1. experimental installation:
Method of the present invention is in separation and Culture anaerobic bacterium process, used device is identical with device needed for general aerophil cultural method, culture vessel selects common culture dish, wrap sterilizing for subsequent use, specific operation process by the bottom of culture dish ware down, with culture dish ware lid interior thereof touch, after wrapping under 121 ~ 126 DEG C of conditions sterilizing 0.5h.
2. the preparation of experiment reagent:
It is formulated in the physiological saline of 0.9% for joining 1L concentration by the agar of 16g ~ 20g, is mixed with sparkling and crystal-clear bright sealing and cultivates glue, be convenient to the observation of anaerobic bacterium in culturing process.For anaerobic bacterium to be seeded, according to different anaerobic bacterium kinds, adopt respective ordinary method and require that preparation selectivity cultivates glue.

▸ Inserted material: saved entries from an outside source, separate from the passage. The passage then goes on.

import Literature.Geometry.Kaehler.ComplexTorusAbelianSurfaceQuaternionMultiplicationHodgeLieAlgebraDimension
import HarnessLib

/-!
# A SIMPLE abelian SURFACE with PICARD NUMBER `ρ(X) = 3`: `Hg(X) = S(X)` for every polarisation,
# `dim Hg(X) = dim_ℝ 𝔥𝔤_ℝ = 3`, `(dim 𝔨, dim 𝔭) = (1, 2)`, and `ℬ•(Xⁿ) = 𝒟•(Xⁿ)` for every `n`
# — the polarisation-free currency of Moonen–Zarhin 1999 (2.2), Type II(1)

Layer `Literature/Geometry/Kaehler`, namespace `Literature.Geometry.Kaehler.ComplexTorus`; lane `lit-hodgefound`
(Track 2 foundations library), Layer A4; prover seat `lit-hodgefound-p17` (generation 48), self-proposed row g48-#5.
g48-#1 (`ComplexTorusAbelianSurfaceQuaternionMultiplicationHodgeEqLefschetz`) and g48-#4
(`ComplexTorusAbelianSurfaceQuaternionMultiplicationHodgeLieAlgebraDimension`) are stated for a simple polarised surface
whose pair `(End⁰(X), ′)` is of Albert type II for the Rosati involution `′` of a CHOSEN polarisation (`IsAlbertTypeII
(centerField Ψ hX) (endAlgRat Ψ) (rosatiEnd Ψ …)`).  The tree's reading of Lange's table
(`IsSimple.finrank_neronSeveriGroup_eq_three_iff_of_finrank_eq_two`: for a simple abelian surface, `ρ(X) = 3 ⟺` type
II, for ANY polarisation) turns them into statements about the torus alone, in the `IsAbelianVariety` currency: a simple
abelian surface with `ρ(X) = rk NS(X) = 3` has quaternion multiplication, hence `Hg(X) = S(X)` (`= Lf(X)`) for every
polarisation, `dim Hg(X) = 3`, `(dim 𝔨, dim 𝔭) = (1, 2)` and is stably nondegenerate.

THEOREMS ONLY (no definition, no instance, no notation, no named fact; D-0026, net debt 0); nothing restated.

## Sources, VERBATIM (held copies; `p0NNN Lnn` = chunk file and line of the materialised text)

* H. Lange, *Abelian Varieties over the Complex Numbers* (2023), §2.6.1 Proposition (table: type II, `ρ = 3e`) and
  §5.1.5 Exercise (2)(b) (the endomorphism algebras of simple abelian surfaces; consumed through the tree's
  `IsSimple.finrank_neronSeveriGroup_eq_three_iff_of_finrank_eq_two`).
* K. Hulek, R. Laface, *On the Picard numbers of abelian varieties*, Ann. Sc. Norm. Super. Pisa (5) 19 (2019), held
  `paper:arxiv-1703.05882`, §3 (p0011 L39) «For type II-III, the endomorphism algebra is a quaternion algebra `F` over a
  totally real number field `K`. In this case, the Picard number is `ρ = 3e` for type II and `ρ = e` for type III, where
  `e := [K:ℚ]`»; §1 (p0003) «a very general abelian surface has `ρ = 1`, whereas Picard numbers from 2 to 4 can be
  realized by taking a product `E₁ × E₂` of two elliptic curves».
* B. Moonen, Yu. G. Zarhin, *Hodge classes on abelian varieties of low dimension*, Math. Ann. 315 (1999), held
  `paper:arxiv-math_9901113` (no statement numbers in the held TeX; «(2.2)» = the `g = 2` list of §2), (2.2) `g = 2`
  (p0005 L69–L73) «Type II(1): `D = End⁰(X)` is a quaternion algebra over `ℚ`, split at `∞`. […] Then `Hg(X)` is the
  algebraic group `U_{D^opp}`»; §3 (p0008 L107–L111) «for every complex abelian variety `X` of dimension `≤ 3` we have
  `Hg(X) = Sp_D(V,φ)` and condition (D) […] is satisfied» (condition (D), §1 p0004 L61–L66: «`ℬ•(Xⁿ) = 𝒟•(Xⁿ)` for
  all `n`»).
* F. Fité, K. S. Kedlaya, V. Rotger, A. V. Sutherland (2012), held `paper:arxiv-1110.6638`, §4.2 (p0014 L65–L70, L78–L82)
  «(**E**) `M₂(ℝ)`, which occurs when […] `A_K` is simple and `End(A_K)` is an order in a division quaternion algebra over
  `ℚ`», «**E**: `SU(2)`».
* B. B. Gordon, *A survey of the Hodge conjecture for abelian varieties*, Thm. 7.5; J. S. Milne, *Lefschetz classes on
  abelian varieties* (1999), §2 table (type II: connected) and §4 Prop. 4.8.

## Contents (all for `X = E/Ψ(ℤ^κ)` a SIMPLE abelian surface with `finrank ℤ (neronSeveriGroup Ψ) = 3`)

* `IsSimple.isAlbertTypeII_of_finrank_neronSeveriGroup_eq_three` (dot-free restatement of the `←` direction of the
  tree's iff, for use with `obtain`), **`IsSimple.hodgeGroup_eq_lefschetzGroup_of_finrank_neronSeveriGroup_eq_three`**
  (`Hg(X)(ℝ) = S(X)(ℝ)` for EVERY polarisation), `…_eq_lefschetzIdentity_…`;
* **`IsAbelianVariety.forall_divisorClasses_powPeriod_eq_hodgeClasses_of_isSimple_of_finrank_neronSeveriGroup_eq_three`**
  (`ℬ•(Xⁿ) = 𝒟•(Xⁿ)` for every `n`);
* **`IsAbelianVariety.finrank_hodgeGroupLie_eq_three_of_isSimple_of_finrank_neronSeveriGroup_eq_three`** (`dim_ℝ 𝔥𝔤_ℝ = 3`),
  `…finrank_hodgeGroupComplexLie_eq_three…`, `…zdim_hodgeGroupC_eq_three…` (`dim Hg(X) = 3`),
  `…finrank_hodgeIsotropyLie_eq_one…` (`(dim 𝔨, dim 𝔭) = (1, 2)`).
-/

noncomputable section

open scoped Matrix
open Module Matrix NormedSpace NumberField
open Literature.RingTheory.CentralSimple (IsAlbertTypeII)
open Literature.NumberTheory.Automorphic (IsZConnected)

namespace Literature.Geometry.Kaehler

namespace ComplexTorus

section PicardNumberThree

variable {κ : Type} [Fintype κ] [DecidableEq κ] [Nonempty κ] {E : Type} [NormedAddCommGroup E] [NormedSpace ℂ E]
  [FiniteDimensional ℂ E] {Ψ : (κ → ℝ) ≃L[ℝ] E} {η : E [⋀^Fin 2]→L[ℝ] ℝ} {G : Matrix κ κ ℚ}

/-- **`ρ(X) = 3 ⟹` Albert type II, for every polarisation** of a simple abelian surface («`ρ = 3e` for type II»,
`e = 1`; the `←`-free form of the tree's `IsSimple.finrank_neronSeveriGroup_eq_three_iff_of_finrank_eq_two`).
[cite: Lange2023AbelianVarietiesComplex, §2.6.1 Proposition (table, `ρ = 3e`) with §5.1.5 Exercise (2)(b)]
[cite: HulekLaface2019PicardNumbersAV, §3 («the Picard number is `ρ = 3e` for type II and `ρ = e` for type III»)] -/
theorem IsSimple.isAlbertTypeII_of_finrank_neronSeveriGroup_eq_three (hX : IsSimple Ψ) (hη : IsRiemannForm Ψ η)
    (hG : G.map (Rat.cast : ℚ → ℝ) = latticeGram Ψ η) (h2 : finrank ℂ E = 2)
    (hρ : finrank ℤ (neronSeveriGroup Ψ) = 3) :
    IsAlbertTypeII (centerField Ψ hX) (endAlgRat Ψ) (rosatiEnd Ψ hη.1 hη.2.2 hG) :=
  (hX.finrank_neronSeveriGroup_eq_three_iff_of_finrank_eq_two hη hG h2).1 hρ

/-- **`Hg(X)(ℝ) = Lf(X)(ℝ)` for a simple abelian surface with `ρ(X) = 3`**, for every polarisation and every rational
Gram matrix `G` of it. [cite: MoonenZarhin1999LowDim, §2 (2.2) `g = 2` («Type II(1) … `Hg(X)` is the algebraic group `U_{D^opp}`»)]
[cite: Lange2023AbelianVarietiesComplex, §2.6.1 Proposition (table, `ρ = 3e`)] -/
theorem IsSimple.hodgeGroup_eq_lefschetzIdentity_of_finrank_neronSeveriGroup_eq_three (hX : IsSimple Ψ)
    (hη : IsRiemannForm Ψ η) (hG : G.map (Rat.cast : ℚ → ℝ) = latticeGram Ψ η) (h2 : finrank ℂ E = 2)
    (hρ : finrank ℤ (neronSeveriGroup Ψ) = 3) : hodgeGroup Ψ = lefschetzIdentity Ψ G :=
  hX.hodgeGroup_eq_lefschetzIdentity_of_isAlbertTypeII_of_finrank_eq_two hη hG
    (hX.isAlbertTypeII_of_finrank_neronSeveriGroup_eq_three hη hG h2 hρ) h2

/-- **`Hg(X)(ℝ) = S(X)(ℝ)` for a simple abelian surface with `ρ(X) = 3`, for EVERY polarisation `η`** (the Lefschetz
group `S(X)` of a type II surface is connected). [cite: MoonenZarhin1999LowDim, §2 (2.2) `g = 2` («Type II(1)») and §3 (p0008 L107–L111: «`Hg(X) = Sp_D(V,φ)`»)]
[cite: Milne1999LefschetzClasses, §2 Summary table (type II: connected) and §4 Prop. 4.8] -/
theorem IsSimple.hodgeGroup_eq_lefschetzGroup_of_finrank_neronSeveriGroup_eq_three (hX : IsSimple Ψ)
    (hη : IsRiemannForm Ψ η) (h2 : finrank ℂ E = 2) (hρ : finrank ℤ (neronSeveriGroup Ψ) = 3) :
    hodgeGroup Ψ = lefschetzGroup Ψ η := by
  obtain ⟨G, hG⟩ := hη.exists_ratMatrix_latticeGram
  exact hX.hodgeGroup_eq_lefschetzGroup_of_isAlbertTypeII_of_finrank_eq_two hη hG
    (hX.isAlbertTypeII_of_finrank_neronSeveriGroup_eq_three hη hG h2 hρ) h2

/-- **A SIMPLE ABELIAN SURFACE WITH `ρ(X) = 3` IS STABLY NONDEGENERATE: `ℬ•(Xⁿ) = 𝒟•(Xⁿ)` for every `n`** — on every
power `Xᵏ` and in every codimension `p` the Hodge classes are generated by divisor classes (hence algebraic); the
polarisation-free form of Moonen–Zarhin's condition (D) for Type II(1). [cite: MoonenZarhin1999LowDim, §3 (p0008 L107–L111: «for every complex abelian variety `X` of dimension `≤ 3` … condition (D) … is satisfied») and §2 (2.2) `g = 2` («Type II(1)»)]
[cite: Lange2023AbelianVarietiesComplex, §2.6.1 Proposition (table, `ρ = 3e`)] [cite: Gordon1999HodgeAVSurvey, Thm. 7.5 (1) ⟺ (2)] -/
theorem IsAbelianVariety.forall_divisorClasses_powPeriod_eq_hodgeClasses_of_isSimple_of_finrank_neronSeveriGroup_eq_three
    (hA : IsAbelianVariety Ψ) (hX : IsSimple Ψ) (h2 : finrank ℂ E = 2) (hρ : finrank ℤ (neronSeveriGroup Ψ) = 3) :
    ∀ k p : ℕ, divisorClasses (powPeriod Ψ k) p = hodgeClasses (powPeriod Ψ k) p := by
  obtain ⟨η, hη⟩ := hA
  obtain ⟨G, hG⟩ := hη.exists_ratMatrix_latticeGram
  exact hX.forall_divisorClasses_powPeriod_eq_hodgeClasses_of_isAlbertTypeII_of_finrank_eq_two hη hG
    (hX.isAlbertTypeII_of_finrank_neronSeveriGroup_eq_three hη hG h2 hρ) h2

/-- **`dim_ℝ 𝔥𝔤_ℝ = 3` for a simple abelian surface with `ρ(X) = 3`** (`𝔥𝔤_ℝ ≅ 𝔰𝔩₂(ℝ)`; Sato–Tate type **E** ↔ `SU(2)`).
[cite: FiteEtAl2012, §4.2 (type **E**: «`A_K` is simple and `End(A_K)` is an order in a division quaternion algebra over `ℚ`» ↔ `SU(2)`)]
[cite: MoonenZarhin1999LowDim, §2 (2.2) `g = 2` («Type II(1)»)] [cite: Lange2023AbelianVarietiesComplex, §2.6.1 Proposition (table, `ρ = 3e`)] -/
theorem IsAbelianVariety.finrank_hodgeGroupLie_eq_three_of_isSimple_of_finrank_neronSeveriGroup_eq_three
    (hA : IsAbelianVariety Ψ) (hX : IsSimple Ψ) (h2 : finrank ℂ E = 2) (hρ : finrank ℤ (neronSeveriGroup Ψ) = 3) :
    finrank ℝ (hodgeGroupLie Ψ) = 3 := by
  obtain ⟨η, hη⟩ := hA
  obtain ⟨G, hG⟩ := hη.exists_ratMatrix_latticeGram
  exact hX.finrank_hodgeGroupLie_eq_three_of_isAlbertTypeII_of_finrank_eq_two hη hG
    (hX.isAlbertTypeII_of_finrank_neronSeveriGroup_eq_three hη hG h2 hρ) h2

/-- **`dim_ℂ 𝔤 = 3`** (`𝔤 = Lie Hg(X)(ℂ) ≅ 𝔰𝔩₂(ℂ)`) for a simple abelian surface with `ρ(X) = 3`.
[cite: MoonenZarhin1999LowDim, §2 (2.2) `g = 2` («Type II(1)») and §3 proof of (3.3)] [cite: Lange2023AbelianVarietiesComplex, §2.6.1 Proposition (table, `ρ = 3e`)] -/
theorem IsAbelianVariety.finrank_hodgeGroupComplexLie_eq_three_of_isSimple_of_finrank_neronSeveriGroup_eq_three
    (hA : IsAbelianVariety Ψ) (hX : IsSimple Ψ) (h2 : finrank ℂ E = 2) (hρ : finrank ℤ (neronSeveriGroup Ψ) = 3) :
    finrank ℂ (hodgeGroupComplexLie Ψ) = 3 := by
  rw [finrank_hodgeGroupComplexLie_eq_finrank_hodgeGroupLie Ψ]
  exact hA.finrank_hodgeGroupLie_eq_three_of_isSimple_of_finrank_neronSeveriGroup_eq_three hX h2 hρ

/-- **`dim Hg(X) = 3`** (the trunk's `zdim` of the connected algebraic group `Hg(X)(ℂ) ≤ GL(V_ℂ)`) for a simple abelian
surface with `ρ(X) = 3`. [cite: MoonenZarhin1999LowDim, §2 (2.2) `g = 2` («`Hg(X)` is the algebraic group `U_{D^opp}`»)]
[cite: GoodmanWallachGTM255, §1.4.4 Thm. 1.4.10] -/
theorem IsAbelianVariety.zdim_hodgeGroupC_eq_three_of_isSimple_of_finrank_neronSeveriGroup_eq_three
    (hA : IsAbelianVariety Ψ) (hX : IsSimple Ψ) (h2 : finrank ℂ E = 2) (hρ : finrank ℤ (neronSeveriGroup Ψ) = 3) :
    (isZConnected_map_toGL_hodgeGroupC Ψ).zdim = 3 :=
  (zdim_hodgeGroupC_eq_iff_finrank_hodgeGroupLie_eq Ψ).2
    (hA.finrank_hodgeGroupLie_eq_three_of_isSimple_of_finrank_neronSeveriGroup_eq_three hX h2 hρ)

/-- **`(dim 𝔨, dim 𝔭) = (1, 2)`** for a simple abelian surface with `ρ(X) = 3` (`𝔥𝔤_ℝ ≅ 𝔰𝔩₂(ℝ) = 𝔰𝔬(2) ⊕ 𝔭`).
[cite: FiteEtAl2012, §4.2 (type **E** ↔ `SU(2)`) and §3.2 Lemma 3.7] [cite: Lange2023AbelianVarietiesComplex, §2.6.1 Proposition (table, `ρ = 3e`)] -/
theorem IsAbelianVariety.finrank_hodgeIsotropyLie_eq_one_of_isSimple_of_finrank_neronSeveriGroup_eq_three
    (hA : IsAbelianVariety Ψ) (hX : IsSimple Ψ) (h2 : finrank ℂ E = 2) (hρ : finrank ℤ (neronSeveriGroup Ψ) = 3) :
    finrank ℝ (hodgeIsotropyLie Ψ) = 1 ∧ finrank ℝ (hodgeCartanP Ψ) = 2 := by
  obtain ⟨η, hη⟩ := hA
  exact (hη.finrank_hodgeGroupLie_eq_three_iff_of_finrank_eq_two h2).1
    (IsAbelianVariety.finrank_hodgeGroupLie_eq_three_of_isSimple_of_finrank_neronSeveriGroup_eq_three ⟨η, hη⟩ hX h2 hρ)

end PicardNumberThree

end ComplexTorus

end Literature.Geometry.Kaehler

3. the inoculation of anerobe, rubber seal, the choosing of cultivation and bacterium colony:
First, aseptically, first cultivating glue with described sealing, to pour the culture dish ware lid after sterilizing into inner, to be cooled solidify after, by a certain amount of inoculation, anaerobic bacterium to be seeded is inoculated in culture dish ware lid inside and has been perfused with the surface that glue is cultivated in sealing, coating evenly, leaves standstill 5min ~ 10min, the too short absorption being unfavorable for moisture of time of repose, oversize may part anaerobic bacterium can be dead, therefore with 5min ~ 10min for the best;
Secondly, selectivity is cultivated glue sterilizing, after being cooled to 45 DEG C, pour the seal gum surface of spread bacterial into, described selectivity is cultivated thickness that glue pours into and is covered described sealing completely and cultivate glue, and in central microprotrusion, fast by bottom the culture dish after sterilizing down, slowly put into from side and gently press, venting cultivates the bubble in glue;
Because at the bottom of culture dish ware, diameter is less, and have space between culture dish ware lid, finally, in the gap periphery at the bottom of culture dish ware and between culture dish ware lid, the sealing cultivation glue slowly pouring 45 DEG C into seals;
After aforesaid method inoculation sealing, the gap periphery seal gum of culture dish is exposed to outside, in culturing process, product after inoculation sealing is loaded and cultivates with in 75% alcohol and the sterilized valve bag of ultraviolet lamp in advance, in case the varied bacteria growing in moisture loss and air, incubation time is 12h ~ 72h, and specifically can shorten or the Extending culture time according to colony growth situation, the anerobe colony growth after cultivation is good;
Cultivating glue because of sealing cultivation glue and anaerobic bacterium selectivity is two kinds of different cultivation glue, and pour into for different setting time, when choosing bacterium colony, the product after cultivating is poured in larger culture dish, gently choosing sealing ply cultivation glue with taking the photograph son, layering can choose anaerobic bacterium bacterium colony.
It should be noted that aforesaid operations all aseptically operates.
Embodiment 1
The agar that physiological saline 1L by 0.9% adds 18g forms, and is mixed with sparkling and crystal-clear bright sealing and cultivates glue.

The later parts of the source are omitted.